**Records for the task:**
---+---

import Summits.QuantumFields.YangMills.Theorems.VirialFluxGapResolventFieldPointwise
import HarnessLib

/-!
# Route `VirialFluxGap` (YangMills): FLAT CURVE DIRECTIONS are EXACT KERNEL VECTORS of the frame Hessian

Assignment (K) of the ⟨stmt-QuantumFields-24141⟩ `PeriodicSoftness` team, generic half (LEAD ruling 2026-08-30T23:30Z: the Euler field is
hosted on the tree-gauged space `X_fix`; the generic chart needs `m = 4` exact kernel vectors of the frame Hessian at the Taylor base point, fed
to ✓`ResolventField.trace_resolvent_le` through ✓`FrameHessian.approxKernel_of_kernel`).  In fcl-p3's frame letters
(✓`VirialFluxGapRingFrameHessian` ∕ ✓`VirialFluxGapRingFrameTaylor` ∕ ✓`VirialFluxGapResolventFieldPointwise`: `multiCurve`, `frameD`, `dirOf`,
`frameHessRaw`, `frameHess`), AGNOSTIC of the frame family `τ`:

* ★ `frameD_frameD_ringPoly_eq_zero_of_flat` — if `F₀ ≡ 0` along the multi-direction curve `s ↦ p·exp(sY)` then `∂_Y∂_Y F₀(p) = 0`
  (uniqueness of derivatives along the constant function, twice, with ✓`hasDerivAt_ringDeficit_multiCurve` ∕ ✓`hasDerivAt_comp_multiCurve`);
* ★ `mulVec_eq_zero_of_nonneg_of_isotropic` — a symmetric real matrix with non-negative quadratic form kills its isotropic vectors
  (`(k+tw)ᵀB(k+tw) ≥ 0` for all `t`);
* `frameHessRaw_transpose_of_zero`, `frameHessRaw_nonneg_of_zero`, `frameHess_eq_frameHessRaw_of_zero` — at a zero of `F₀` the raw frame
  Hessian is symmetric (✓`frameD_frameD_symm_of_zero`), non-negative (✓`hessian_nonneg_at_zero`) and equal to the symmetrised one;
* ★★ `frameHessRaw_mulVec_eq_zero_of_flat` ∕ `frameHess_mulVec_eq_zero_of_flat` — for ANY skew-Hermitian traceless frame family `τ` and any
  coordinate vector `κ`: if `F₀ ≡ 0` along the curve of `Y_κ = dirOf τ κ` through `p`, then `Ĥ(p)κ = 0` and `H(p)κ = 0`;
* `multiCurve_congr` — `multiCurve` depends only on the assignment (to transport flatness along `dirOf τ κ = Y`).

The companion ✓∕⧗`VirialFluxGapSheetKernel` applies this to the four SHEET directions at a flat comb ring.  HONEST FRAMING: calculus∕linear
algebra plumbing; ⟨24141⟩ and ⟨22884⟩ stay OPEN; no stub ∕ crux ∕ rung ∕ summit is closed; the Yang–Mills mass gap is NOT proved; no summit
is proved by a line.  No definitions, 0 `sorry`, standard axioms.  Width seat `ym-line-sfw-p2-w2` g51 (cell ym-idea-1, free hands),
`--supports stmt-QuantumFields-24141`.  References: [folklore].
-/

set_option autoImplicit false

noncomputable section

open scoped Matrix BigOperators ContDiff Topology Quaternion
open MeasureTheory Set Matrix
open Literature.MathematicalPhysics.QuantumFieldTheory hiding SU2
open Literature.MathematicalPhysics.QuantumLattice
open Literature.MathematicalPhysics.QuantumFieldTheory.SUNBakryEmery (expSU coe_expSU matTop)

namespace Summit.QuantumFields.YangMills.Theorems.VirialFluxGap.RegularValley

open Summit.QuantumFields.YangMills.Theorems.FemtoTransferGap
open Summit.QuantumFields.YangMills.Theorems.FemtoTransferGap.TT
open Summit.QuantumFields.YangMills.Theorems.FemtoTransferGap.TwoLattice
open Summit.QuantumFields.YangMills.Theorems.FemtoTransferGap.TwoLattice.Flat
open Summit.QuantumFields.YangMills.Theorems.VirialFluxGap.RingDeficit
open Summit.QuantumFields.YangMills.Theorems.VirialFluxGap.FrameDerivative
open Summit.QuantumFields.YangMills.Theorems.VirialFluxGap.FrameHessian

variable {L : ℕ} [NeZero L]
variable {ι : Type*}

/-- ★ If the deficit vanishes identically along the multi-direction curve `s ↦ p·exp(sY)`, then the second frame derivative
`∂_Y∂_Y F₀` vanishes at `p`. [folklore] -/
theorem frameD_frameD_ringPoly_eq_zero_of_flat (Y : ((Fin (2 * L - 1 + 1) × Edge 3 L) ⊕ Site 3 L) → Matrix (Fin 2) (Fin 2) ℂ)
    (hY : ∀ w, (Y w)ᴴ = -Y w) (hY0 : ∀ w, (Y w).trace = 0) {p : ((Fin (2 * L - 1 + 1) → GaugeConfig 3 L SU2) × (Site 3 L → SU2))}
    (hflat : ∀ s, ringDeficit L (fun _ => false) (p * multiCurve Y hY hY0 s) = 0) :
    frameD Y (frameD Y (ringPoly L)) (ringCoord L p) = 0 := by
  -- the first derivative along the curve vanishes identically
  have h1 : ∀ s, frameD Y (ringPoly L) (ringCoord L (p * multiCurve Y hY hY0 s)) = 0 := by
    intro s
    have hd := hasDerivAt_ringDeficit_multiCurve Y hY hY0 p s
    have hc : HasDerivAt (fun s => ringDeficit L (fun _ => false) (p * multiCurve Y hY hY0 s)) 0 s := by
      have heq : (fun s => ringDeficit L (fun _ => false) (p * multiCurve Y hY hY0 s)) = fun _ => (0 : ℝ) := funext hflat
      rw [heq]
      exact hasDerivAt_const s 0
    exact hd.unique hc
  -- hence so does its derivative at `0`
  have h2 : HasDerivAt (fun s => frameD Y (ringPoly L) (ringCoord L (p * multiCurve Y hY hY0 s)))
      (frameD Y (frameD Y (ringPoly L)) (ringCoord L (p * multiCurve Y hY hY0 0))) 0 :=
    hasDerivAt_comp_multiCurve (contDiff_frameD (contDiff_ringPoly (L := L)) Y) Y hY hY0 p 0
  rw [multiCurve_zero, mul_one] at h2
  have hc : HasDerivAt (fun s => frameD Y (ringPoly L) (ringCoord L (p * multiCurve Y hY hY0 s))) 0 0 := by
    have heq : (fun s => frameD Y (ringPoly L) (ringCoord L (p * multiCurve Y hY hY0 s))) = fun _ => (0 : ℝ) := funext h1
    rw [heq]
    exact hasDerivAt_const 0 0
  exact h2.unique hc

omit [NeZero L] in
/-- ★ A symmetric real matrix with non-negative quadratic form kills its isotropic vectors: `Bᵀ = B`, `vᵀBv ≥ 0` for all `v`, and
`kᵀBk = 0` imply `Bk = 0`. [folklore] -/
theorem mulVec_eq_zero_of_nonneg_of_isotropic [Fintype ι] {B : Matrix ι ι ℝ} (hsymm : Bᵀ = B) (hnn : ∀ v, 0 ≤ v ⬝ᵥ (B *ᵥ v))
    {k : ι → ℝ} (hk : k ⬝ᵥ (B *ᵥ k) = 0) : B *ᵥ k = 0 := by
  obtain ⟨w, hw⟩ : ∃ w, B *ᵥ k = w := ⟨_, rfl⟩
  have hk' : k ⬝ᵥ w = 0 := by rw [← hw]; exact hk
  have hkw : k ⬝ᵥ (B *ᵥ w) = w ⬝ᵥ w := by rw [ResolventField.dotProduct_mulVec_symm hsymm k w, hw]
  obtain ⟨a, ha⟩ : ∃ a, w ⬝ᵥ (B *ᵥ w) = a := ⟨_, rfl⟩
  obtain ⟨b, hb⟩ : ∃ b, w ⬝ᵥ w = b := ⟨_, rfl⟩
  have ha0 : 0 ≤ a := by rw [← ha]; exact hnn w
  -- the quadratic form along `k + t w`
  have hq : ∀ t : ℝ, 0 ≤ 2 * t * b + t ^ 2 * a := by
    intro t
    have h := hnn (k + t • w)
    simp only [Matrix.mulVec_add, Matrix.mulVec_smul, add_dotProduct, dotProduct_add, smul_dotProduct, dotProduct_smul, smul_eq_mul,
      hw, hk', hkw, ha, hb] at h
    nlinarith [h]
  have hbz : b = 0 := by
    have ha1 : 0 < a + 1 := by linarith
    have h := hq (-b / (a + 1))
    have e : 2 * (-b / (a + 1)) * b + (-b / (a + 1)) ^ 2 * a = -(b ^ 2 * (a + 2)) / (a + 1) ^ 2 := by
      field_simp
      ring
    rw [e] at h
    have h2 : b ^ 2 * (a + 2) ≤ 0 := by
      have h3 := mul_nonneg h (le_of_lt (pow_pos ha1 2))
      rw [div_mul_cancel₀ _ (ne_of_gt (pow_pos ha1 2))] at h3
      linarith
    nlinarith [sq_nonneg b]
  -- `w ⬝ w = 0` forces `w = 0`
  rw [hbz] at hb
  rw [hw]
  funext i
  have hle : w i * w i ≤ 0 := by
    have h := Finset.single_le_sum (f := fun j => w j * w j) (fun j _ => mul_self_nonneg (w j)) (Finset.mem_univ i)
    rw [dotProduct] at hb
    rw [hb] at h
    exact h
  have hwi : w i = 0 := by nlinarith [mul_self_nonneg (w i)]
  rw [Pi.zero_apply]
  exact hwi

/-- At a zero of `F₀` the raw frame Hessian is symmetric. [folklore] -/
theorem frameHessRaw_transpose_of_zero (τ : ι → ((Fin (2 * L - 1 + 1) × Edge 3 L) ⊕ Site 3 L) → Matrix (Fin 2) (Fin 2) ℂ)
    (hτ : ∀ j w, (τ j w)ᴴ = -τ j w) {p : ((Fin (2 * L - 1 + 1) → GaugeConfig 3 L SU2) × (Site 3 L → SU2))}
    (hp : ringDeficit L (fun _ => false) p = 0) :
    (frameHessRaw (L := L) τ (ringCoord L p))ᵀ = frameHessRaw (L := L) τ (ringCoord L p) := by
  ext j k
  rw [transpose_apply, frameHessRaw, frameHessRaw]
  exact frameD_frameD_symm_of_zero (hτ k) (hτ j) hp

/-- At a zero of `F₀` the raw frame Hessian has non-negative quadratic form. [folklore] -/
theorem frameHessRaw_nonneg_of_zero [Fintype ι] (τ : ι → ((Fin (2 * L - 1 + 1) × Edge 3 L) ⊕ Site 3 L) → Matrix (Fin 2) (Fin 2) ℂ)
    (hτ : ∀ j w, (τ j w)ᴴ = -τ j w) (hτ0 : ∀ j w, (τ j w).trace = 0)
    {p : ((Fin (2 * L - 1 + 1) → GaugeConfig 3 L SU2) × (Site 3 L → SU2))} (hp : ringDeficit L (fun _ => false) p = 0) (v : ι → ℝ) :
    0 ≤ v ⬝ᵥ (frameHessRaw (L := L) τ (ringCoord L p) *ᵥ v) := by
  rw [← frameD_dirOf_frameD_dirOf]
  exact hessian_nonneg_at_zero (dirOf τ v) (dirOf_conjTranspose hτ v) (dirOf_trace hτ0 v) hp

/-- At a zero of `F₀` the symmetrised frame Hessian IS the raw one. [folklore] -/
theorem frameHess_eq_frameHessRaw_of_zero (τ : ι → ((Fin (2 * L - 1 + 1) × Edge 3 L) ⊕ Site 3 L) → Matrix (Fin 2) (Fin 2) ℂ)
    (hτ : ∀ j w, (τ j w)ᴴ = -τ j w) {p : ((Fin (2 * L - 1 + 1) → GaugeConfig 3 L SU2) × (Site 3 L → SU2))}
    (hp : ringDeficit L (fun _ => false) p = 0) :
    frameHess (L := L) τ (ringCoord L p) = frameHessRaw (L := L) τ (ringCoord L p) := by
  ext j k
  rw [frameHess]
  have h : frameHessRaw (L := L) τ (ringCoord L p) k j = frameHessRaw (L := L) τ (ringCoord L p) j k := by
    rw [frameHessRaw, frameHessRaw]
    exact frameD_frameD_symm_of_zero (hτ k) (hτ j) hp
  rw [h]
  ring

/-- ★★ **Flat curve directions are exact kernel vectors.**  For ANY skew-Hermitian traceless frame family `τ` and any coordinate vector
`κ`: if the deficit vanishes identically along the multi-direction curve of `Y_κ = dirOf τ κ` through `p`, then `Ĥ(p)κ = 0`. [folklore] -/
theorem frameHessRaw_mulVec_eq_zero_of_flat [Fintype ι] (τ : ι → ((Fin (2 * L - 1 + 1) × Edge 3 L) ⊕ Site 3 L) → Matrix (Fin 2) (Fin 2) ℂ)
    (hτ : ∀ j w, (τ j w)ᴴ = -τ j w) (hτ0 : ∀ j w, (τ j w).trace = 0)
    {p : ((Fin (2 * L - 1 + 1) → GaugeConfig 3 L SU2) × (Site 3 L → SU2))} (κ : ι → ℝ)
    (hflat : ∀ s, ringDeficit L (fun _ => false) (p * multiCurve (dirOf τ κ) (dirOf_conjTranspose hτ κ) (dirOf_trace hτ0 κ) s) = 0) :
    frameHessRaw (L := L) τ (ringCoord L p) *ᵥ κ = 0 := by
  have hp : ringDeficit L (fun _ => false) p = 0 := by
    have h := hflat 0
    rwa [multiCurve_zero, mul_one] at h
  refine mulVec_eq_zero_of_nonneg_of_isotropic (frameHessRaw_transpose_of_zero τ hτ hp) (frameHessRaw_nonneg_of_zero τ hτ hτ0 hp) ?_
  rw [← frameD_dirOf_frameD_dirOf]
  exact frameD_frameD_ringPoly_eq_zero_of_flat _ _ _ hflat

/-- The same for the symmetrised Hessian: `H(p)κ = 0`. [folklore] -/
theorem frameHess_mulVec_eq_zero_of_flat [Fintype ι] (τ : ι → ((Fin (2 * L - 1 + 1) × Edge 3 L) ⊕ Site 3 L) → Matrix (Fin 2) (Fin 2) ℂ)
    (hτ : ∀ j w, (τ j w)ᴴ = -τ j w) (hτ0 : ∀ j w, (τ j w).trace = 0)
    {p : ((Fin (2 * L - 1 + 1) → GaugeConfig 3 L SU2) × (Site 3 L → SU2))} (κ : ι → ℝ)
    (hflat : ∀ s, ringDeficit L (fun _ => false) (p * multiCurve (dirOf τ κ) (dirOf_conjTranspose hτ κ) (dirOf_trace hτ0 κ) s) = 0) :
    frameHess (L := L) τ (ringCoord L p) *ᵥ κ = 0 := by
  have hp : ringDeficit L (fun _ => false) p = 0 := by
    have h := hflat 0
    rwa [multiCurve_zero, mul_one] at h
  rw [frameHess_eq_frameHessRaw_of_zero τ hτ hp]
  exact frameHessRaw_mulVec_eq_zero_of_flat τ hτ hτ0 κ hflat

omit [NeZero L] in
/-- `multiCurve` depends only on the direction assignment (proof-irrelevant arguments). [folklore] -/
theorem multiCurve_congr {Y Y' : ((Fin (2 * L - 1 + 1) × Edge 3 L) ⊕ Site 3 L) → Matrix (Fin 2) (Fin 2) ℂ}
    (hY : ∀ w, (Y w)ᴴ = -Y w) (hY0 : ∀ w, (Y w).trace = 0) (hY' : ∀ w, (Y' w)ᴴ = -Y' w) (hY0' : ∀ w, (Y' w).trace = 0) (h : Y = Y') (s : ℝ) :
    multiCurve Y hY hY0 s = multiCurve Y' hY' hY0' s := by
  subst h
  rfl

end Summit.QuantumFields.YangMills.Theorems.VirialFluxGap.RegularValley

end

---+---

**Exercise instructions:**
All lines from the one holding "Y' : ((Fin (2" through the final line of the material must be set down exactly, and nothing else may be added.

**Task response:**
theorem multiCurve_congr {Y Y' : ((Fin (2 * L - 1 + 1) × Edge 3 L) ⊕ Site 3 L) → Matrix (Fin 2) (Fin 2) ℂ}
    (hY : ∀ w, (Y w)ᴴ = -Y w) (hY0 : ∀ w, (Y w).trace = 0) (hY' : ∀ w, (Y' w)ᴴ = -Y' w) (hY0' : ∀ w, (Y' w).trace = 0) (h : Y = Y') (s : ℝ) :
    multiCurve Y hY hY0 s = multiCurve Y' hY' hY0' s := by
  subst h
  rfl

end Summit.QuantumFields.YangMills.Theorems.VirialFluxGap.RegularValley

end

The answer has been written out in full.